Exercise objective: From the data below, repeat exactly the lines from the line with "have A : φ u" to the line with "intro g hg Z hZ", both included.

╭─ Data to use

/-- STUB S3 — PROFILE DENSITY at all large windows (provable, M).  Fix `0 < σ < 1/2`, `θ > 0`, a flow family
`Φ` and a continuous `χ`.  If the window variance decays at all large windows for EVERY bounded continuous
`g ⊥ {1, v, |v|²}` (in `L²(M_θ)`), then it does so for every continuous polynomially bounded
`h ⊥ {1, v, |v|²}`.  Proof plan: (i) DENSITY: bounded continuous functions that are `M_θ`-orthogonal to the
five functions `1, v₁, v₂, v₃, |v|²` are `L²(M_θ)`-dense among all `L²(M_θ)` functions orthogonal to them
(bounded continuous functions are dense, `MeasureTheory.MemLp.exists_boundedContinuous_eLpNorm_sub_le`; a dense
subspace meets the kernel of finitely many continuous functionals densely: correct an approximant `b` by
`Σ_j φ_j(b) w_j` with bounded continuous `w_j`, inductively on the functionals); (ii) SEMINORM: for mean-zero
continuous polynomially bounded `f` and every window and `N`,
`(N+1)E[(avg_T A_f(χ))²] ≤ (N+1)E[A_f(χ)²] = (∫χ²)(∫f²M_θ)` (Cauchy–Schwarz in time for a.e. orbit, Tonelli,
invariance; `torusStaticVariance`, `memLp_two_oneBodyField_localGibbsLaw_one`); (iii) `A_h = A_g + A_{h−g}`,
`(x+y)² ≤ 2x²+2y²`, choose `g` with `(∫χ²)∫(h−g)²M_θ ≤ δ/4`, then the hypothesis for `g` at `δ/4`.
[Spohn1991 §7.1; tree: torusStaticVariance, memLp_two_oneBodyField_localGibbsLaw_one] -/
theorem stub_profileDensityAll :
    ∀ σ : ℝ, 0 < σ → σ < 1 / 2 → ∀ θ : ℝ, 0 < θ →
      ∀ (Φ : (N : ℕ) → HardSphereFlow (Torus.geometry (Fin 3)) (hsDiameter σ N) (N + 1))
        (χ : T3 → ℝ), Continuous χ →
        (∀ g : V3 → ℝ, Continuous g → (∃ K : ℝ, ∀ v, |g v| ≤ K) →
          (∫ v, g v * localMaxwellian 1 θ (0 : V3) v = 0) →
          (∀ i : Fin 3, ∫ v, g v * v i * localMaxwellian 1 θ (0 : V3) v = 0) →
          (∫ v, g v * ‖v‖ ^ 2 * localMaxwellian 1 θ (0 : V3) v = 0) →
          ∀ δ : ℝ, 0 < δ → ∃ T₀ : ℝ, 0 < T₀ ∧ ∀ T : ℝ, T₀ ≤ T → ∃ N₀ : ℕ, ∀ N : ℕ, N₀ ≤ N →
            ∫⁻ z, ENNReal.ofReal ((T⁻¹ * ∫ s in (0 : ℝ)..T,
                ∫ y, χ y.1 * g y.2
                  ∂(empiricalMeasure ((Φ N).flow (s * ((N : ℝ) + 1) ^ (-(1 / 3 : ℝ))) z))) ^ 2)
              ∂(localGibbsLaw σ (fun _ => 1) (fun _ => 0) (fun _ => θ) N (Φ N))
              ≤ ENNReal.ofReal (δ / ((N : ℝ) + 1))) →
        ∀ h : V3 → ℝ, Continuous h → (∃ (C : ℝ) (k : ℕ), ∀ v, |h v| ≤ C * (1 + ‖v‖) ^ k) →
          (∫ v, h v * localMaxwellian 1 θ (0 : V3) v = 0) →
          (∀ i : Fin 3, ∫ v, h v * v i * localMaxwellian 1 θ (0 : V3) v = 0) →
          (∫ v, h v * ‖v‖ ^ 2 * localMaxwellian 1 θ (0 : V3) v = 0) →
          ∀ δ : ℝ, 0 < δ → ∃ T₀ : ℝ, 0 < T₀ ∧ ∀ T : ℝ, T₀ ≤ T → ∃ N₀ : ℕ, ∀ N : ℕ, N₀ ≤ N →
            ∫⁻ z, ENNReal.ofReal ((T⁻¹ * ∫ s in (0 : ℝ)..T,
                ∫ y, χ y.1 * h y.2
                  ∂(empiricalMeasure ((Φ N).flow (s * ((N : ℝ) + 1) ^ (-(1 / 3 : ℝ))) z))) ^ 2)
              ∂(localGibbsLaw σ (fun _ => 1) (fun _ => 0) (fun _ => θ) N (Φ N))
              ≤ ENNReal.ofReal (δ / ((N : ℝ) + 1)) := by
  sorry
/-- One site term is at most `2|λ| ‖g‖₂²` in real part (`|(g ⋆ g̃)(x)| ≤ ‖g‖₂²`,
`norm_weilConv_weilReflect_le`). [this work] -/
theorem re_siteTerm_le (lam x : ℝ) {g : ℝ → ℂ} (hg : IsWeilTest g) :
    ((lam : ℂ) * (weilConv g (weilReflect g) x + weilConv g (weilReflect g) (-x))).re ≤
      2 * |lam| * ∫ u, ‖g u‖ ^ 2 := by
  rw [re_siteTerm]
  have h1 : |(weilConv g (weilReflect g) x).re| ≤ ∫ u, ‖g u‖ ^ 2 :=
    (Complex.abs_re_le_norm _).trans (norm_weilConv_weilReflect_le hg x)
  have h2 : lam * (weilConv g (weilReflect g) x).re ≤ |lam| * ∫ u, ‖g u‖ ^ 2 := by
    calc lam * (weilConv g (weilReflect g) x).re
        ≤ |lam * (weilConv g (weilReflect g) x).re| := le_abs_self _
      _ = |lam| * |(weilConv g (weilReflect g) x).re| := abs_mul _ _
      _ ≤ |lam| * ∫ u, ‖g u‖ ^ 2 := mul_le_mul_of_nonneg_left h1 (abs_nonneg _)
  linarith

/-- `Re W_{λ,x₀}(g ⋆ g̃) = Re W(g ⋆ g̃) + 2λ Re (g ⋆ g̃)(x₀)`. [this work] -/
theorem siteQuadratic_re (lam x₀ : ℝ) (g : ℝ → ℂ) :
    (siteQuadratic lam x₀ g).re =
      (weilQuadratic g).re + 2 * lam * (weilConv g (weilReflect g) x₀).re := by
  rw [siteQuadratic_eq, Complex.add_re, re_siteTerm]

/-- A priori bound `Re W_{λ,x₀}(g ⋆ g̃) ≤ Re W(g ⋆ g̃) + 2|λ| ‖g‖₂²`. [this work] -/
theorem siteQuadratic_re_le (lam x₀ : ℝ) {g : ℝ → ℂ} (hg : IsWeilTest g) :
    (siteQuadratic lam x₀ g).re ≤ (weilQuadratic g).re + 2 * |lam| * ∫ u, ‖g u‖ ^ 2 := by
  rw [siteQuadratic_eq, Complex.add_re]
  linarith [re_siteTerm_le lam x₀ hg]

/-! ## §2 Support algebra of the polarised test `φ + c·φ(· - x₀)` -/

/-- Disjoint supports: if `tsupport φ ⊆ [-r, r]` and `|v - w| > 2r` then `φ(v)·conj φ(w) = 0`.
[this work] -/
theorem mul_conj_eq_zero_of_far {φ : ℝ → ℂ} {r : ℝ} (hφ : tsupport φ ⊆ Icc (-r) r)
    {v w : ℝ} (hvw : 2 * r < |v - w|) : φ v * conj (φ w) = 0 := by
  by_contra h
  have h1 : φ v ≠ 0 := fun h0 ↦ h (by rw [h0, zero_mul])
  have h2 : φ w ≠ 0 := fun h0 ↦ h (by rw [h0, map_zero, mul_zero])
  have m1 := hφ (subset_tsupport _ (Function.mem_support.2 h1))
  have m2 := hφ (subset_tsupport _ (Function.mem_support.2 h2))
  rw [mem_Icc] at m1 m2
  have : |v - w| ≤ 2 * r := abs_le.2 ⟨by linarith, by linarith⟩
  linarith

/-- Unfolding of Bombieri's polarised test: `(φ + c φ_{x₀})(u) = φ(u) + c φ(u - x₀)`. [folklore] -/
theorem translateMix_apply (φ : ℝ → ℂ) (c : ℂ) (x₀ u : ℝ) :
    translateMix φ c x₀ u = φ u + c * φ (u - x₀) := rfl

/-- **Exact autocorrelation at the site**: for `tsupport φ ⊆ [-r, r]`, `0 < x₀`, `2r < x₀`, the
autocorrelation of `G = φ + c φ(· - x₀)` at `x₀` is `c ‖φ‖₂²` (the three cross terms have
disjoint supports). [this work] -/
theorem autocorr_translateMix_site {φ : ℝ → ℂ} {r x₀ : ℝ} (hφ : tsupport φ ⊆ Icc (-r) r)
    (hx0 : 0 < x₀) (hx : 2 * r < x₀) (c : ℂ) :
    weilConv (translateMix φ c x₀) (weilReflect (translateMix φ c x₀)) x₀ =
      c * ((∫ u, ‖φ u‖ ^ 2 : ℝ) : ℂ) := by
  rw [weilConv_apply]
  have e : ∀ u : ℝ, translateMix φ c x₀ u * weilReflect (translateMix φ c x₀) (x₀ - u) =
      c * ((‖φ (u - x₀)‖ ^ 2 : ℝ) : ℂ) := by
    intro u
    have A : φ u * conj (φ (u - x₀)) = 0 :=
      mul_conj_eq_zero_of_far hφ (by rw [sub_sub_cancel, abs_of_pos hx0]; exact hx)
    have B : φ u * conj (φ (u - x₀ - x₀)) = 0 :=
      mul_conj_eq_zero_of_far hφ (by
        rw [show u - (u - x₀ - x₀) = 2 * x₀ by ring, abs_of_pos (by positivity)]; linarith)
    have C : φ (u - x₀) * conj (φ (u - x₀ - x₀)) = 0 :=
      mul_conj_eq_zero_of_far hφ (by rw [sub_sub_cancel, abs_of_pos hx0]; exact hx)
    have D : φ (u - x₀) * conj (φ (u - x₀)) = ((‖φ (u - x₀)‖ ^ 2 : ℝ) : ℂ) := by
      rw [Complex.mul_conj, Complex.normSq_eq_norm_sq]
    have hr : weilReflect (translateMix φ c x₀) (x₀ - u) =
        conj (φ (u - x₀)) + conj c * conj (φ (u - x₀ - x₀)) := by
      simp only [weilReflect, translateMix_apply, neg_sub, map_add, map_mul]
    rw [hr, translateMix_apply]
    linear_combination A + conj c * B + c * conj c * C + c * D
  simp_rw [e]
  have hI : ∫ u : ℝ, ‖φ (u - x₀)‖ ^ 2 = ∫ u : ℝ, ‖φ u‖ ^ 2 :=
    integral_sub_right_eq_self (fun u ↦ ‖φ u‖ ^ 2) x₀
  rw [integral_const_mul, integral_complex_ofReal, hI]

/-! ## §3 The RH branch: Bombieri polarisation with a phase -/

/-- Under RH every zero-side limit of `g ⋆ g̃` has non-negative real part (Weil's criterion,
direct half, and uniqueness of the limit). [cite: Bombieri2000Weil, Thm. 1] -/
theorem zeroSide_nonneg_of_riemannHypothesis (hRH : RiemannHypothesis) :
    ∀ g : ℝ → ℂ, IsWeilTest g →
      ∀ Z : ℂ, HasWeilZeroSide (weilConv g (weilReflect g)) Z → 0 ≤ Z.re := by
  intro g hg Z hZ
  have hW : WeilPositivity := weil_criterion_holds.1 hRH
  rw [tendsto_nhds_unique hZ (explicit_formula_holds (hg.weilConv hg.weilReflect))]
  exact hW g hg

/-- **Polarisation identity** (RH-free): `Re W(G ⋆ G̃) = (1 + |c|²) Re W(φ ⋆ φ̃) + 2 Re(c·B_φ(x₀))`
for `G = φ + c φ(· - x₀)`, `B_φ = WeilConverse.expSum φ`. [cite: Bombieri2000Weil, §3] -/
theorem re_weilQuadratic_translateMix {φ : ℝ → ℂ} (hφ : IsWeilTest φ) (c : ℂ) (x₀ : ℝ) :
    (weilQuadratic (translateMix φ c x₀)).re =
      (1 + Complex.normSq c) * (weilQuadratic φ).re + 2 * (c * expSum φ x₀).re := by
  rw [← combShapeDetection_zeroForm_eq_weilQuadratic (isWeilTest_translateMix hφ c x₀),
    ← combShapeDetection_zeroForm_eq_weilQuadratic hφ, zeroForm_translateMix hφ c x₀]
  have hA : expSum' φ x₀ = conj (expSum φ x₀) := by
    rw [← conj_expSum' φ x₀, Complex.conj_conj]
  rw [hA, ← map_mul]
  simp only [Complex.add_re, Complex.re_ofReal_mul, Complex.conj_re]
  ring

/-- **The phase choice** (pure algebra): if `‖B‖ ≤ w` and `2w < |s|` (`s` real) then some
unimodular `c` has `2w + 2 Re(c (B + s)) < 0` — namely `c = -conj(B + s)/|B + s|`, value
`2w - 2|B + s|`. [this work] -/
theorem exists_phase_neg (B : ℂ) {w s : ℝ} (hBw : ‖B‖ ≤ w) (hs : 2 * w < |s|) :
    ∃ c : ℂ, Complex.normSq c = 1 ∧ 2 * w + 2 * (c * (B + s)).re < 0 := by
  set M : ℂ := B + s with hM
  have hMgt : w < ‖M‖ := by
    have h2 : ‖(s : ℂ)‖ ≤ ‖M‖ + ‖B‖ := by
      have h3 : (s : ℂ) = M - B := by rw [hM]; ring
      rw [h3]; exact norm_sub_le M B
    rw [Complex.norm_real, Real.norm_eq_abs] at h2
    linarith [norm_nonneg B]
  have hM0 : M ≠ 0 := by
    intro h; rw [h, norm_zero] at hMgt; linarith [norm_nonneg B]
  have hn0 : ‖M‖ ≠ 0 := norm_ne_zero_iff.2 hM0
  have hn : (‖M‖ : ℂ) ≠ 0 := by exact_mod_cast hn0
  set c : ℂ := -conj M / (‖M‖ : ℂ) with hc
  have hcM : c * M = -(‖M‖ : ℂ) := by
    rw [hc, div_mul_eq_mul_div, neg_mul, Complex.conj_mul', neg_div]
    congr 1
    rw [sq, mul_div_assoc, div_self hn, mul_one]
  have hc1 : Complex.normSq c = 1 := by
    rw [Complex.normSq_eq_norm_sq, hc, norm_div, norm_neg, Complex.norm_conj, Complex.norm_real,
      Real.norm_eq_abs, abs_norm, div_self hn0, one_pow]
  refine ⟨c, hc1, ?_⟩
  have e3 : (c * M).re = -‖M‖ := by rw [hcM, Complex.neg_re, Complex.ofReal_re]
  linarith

╰─

Task answer:
    have A : φ u * conj (φ (u - x₀)) = 0 :=
      mul_conj_eq_zero_of_far hφ (by rw [sub_sub_cancel, abs_of_pos hx0]; exact hx)
    have B : φ u * conj (φ (u - x₀ - x₀)) = 0 :=
      mul_conj_eq_zero_of_far hφ (by
        rw [show u - (u - x₀ - x₀) = 2 * x₀ by ring, abs_of_pos (by positivity)]; linarith)
    have C : φ (u - x₀) * conj (φ (u - x₀ - x₀)) = 0 :=
      mul_conj_eq_zero_of_far hφ (by rw [sub_sub_cancel, abs_of_pos hx0]; exact hx)
    have D : φ (u - x₀) * conj (φ (u - x₀)) = ((‖φ (u - x₀)‖ ^ 2 : ℝ) : ℂ) := by
      rw [Complex.mul_conj, Complex.normSq_eq_norm_sq]
    have hr : weilReflect (translateMix φ c x₀) (x₀ - u) =
        conj (φ (u - x₀)) + conj c * conj (φ (u - x₀ - x₀)) := by
      simp only [weilReflect, translateMix_apply, neg_sub, map_add, map_mul]
    rw [hr, translateMix_apply]
    linear_combination A + conj c * B + c * conj c * C + c * D
  simp_rw [e]
  have hI : ∫ u : ℝ, ‖φ (u - x₀)‖ ^ 2 = ∫ u : ℝ, ‖φ u‖ ^ 2 :=
    integral_sub_right_eq_self (fun u ↦ ‖φ u‖ ^ 2) x₀
  rw [integral_const_mul, integral_complex_ofReal, hI]

/-! ## §3 The RH branch: Bombieri polarisation with a phase -/

/-- Under RH every zero-side limit of `g ⋆ g̃` has non-negative real part (Weil's criterion,
direct half, and uniqueness of the limit). [cite: Bombieri2000Weil, Thm. 1] -/
theorem zeroSide_nonneg_of_riemannHypothesis (hRH : RiemannHypothesis) :
    ∀ g : ℝ → ℂ, IsWeilTest g →
      ∀ Z : ℂ, HasWeilZeroSide (weilConv g (weilReflect g)) Z → 0 ≤ Z.re := by
  intro g hg Z hZ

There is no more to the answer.